● TASK INSTRUCTIONS
Below are lines of data, and only some are wanted. Please repeat exactly those from the line that has "inputs of #20's" through the line that has "leaf-02's sym rows".

—————

import Summits.QuantumFields.BalabanUV.Beta.FP.NestedStepLawTorusCompositeOneShot
import Summits.QuantumFields.BalabanUV.Beta.FP.NestedStepLawTorusCompositeG

/-!
# `BalabanUV.Beta.FP.NestedStepLawTorusCompositeOneShotG` — road «FP» for binder row D1, ROUTE T under RULING R-D1-g52-1 (β1) ∕ R-FP-70: **THE `-G` EDITION OF #20
# `NestedStepLawTorusCompositeOneShot` — THE (j, m ≥ 2) TORUS CALL WITH THE FINE SYSTEM SLICED BY ITS ONE-SHOT BIG COMB, GENERIC OVER `(Q : StepRows d Lc, K)`**

WHAT.  #20's binder block and proof VERBATIM but for: the pins over `K (lev (n+1)) (rs (n+1))` (finest form) and `compRowsG Lc Q` (composite rows; the fine slice
`bigP`, the top comb `combF`, the generators `towerGen`, the big comb `bigP` are brick-free and stay pinned); the top step's rows `Q₂₀` ABSTRACT; the NINE brick
inputs of #20's proof DISPLAYED (R-FP-70 + R-FP-71 «display what you use») — `hH₀t : H₀ᵀ = H₀`, leaf-05's one-step letters `hone ∕ hId` (fed to `TorusEffFormCompositeG.torus_composite_inv_and_eff_G`), the top
step's comb-sliced KKT `htop`, `a0 : H₀ * W₀ = 0`, leaf-02's composite covariance row ORDER 0 AT THE TOP DEPTH in the pinned letters (`c0 : Q₁₀ * W₀ = fromCols Dbar 0`), the
LOWER tower's nested-slice transversality `hSL` and the one-shot slice's `hTW` (leaf-06 G-1 ∕ G-2's CONCLUSIONS at this instance — R-FP-71: the universal-in-`ρs`
family `hc0` of v1 is NOT displayed, it is unsatisfiable at the (0.4)-sym kernel off the centred root list, leaf-02 g31 W-1 l.56632), and the top step's
order 0 `d0 : Q₂₀ * Dbar = 0`.  Everything else — the remaining (SLICE-m) letters inside by leaf-06's brick-free letters, (INV)(EFF) across the slice change by an2's Literature
`GaugeFixingPropagators`, `j1 j2 uC uP′ hPW` inside, the displayed rows `c1 c2 d1 d2 k1 k2 q1 q2 a1 a2 hH₁t hH₂t hDb₁ hDb₂`, the CONCLUSION — character for character #20's.
Instances: ROOTED (`Q := Qstep Lc`, `K ℓ r := bhKStepAt d (toSite r) Lc ℓ`) = #20 with `torus_a0_tower ∕ compRows_mul_towerGen_succ ∕ Qtop_mul_smul_tgrad_res ∕ H₀_transpose_of_dvd ∕
torus_h1 ∕ hId_order_zero_record ∕ torus_isUnit_det_kkt_combRows`; SYM (`Q := QSym Lc`, `K ℓ _ := bhKStepSh d Lc (Dsh Lc) ℓ`) with leaf-05's chart-(III′) letters and
leaf-02's sym rows — typed with #21-Sym.  [folklore] composition BY NAME; no `def`, no `def … : Prop`, nothing cited, 0 sorry.  Rows, legs and namings are HYPOTHESES;
nothing of the dictionary ∕ Bałaban's asserted (the presentation is the row's (β1) ruling, quoted).  No existing file touched.

HONEST DEPENDENCY (page 1, mandatory): continuum YM on T⁴ ⇐ BetaPertH ∧ nine spine estimates (0/9 proved); BetaPertH ⇐ (D1) ∧ (D4) ∧ CAP+tail;
G-an2-4 gates asym, D1 and NE2/3/4.  HONEST FRAMING (cell contract, verbatim): «discharging `BetaPertH` makes Bałaban's UV stability UNCONDITIONAL —
a real constructive-QFT result; it is NOT the continuum limit and NOT the Clay problem.»  ABSOLUTE RULE (cell charter, verbatim): «No internally-minted
statement may enter as a cited fact. Every hypothesis is either kernel-proved in this package or a verbatim quotation of a PUBLISHED theorem with page
reference. The manuscript(s) under audit are NOT citable for their own disputed steps — they are the thing under adjudication; programme-internal
(2001/route/tribunal) claims are never citable.»  0 estimates; 0∕4 row-D1 binders (hW, hR, D1Tel, D1Rep); ROOT M‴ p325680 untouched; NOT (C1), NOT (L2′),
NOT (T-ID), NOT SDF, NOT D1, NOT BetaPertH, NOT continuum, NOT Clay.  Road «FP» OWNER, b2b-balaban-beta-d1-p3 gen 29 (v1) ∕ gen 31 (v2, R-FP-71), 2026-08-24.  No existing file touched.
-/

noncomputable section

—————

● RESULT FOR THIS TASK
inputs of #20's proof DISPLAYED (R-FP-70 + R-FP-71 «display what you use») — `hH₀t : H₀ᵀ = H₀`, leaf-05's one-step letters `hone ∕ hId` (fed to `TorusEffFormCompositeG.torus_composite_inv_and_eff_G`), the top
step's comb-sliced KKT `htop`, `a0 : H₀ * W₀ = 0`, leaf-02's composite covariance row ORDER 0 AT THE TOP DEPTH in the pinned letters (`c0 : Q₁₀ * W₀ = fromCols Dbar 0`), the
LOWER tower's nested-slice transversality `hSL` and the one-shot slice's `hTW` (leaf-06 G-1 ∕ G-2's CONCLUSIONS at this instance — R-FP-71: the universal-in-`ρs`
family `hc0` of v1 is NOT displayed, it is unsatisfiable at the (0.4)-sym kernel off the centred root list, leaf-02 g31 W-1 l.56632), and the top step's
order 0 `d0 : Q₂₀ * Dbar = 0`.  Everything else — the remaining (SLICE-m) letters inside by leaf-06's brick-free letters, (INV)(EFF) across the slice change by an2's Literature
`GaugeFixingPropagators`, `j1 j2 uC uP′ hPW` inside, the displayed rows `c1 c2 d1 d2 k1 k2 q1 q2 a1 a2 hH₁t hH₂t hDb₁ hDb₂`, the CONCLUSION — character for character #20's.
Instances: ROOTED (`Q := Qstep Lc`, `K ℓ r := bhKStepAt d (toSite r) Lc ℓ`) = #20 with `torus_a0_tower ∕ compRows_mul_towerGen_succ ∕ Qtop_mul_smul_tgrad_res ∕ H₀_transpose_of_dvd ∕
torus_h1 ∕ hId_order_zero_record ∕ torus_isUnit_det_kkt_combRows`; SYM (`Q := QSym Lc`, `K ℓ _ := bhKStepSh d Lc (Dsh Lc) ℓ`) with leaf-05's chart-(III′) letters and
leaf-02's sym rows — typed with #21-Sym.  [folklore] composition BY NAME; no `def`, no `def … : Prop`, nothing cited, 0 sorry.  Rows, legs and namings are HYPOTHESES;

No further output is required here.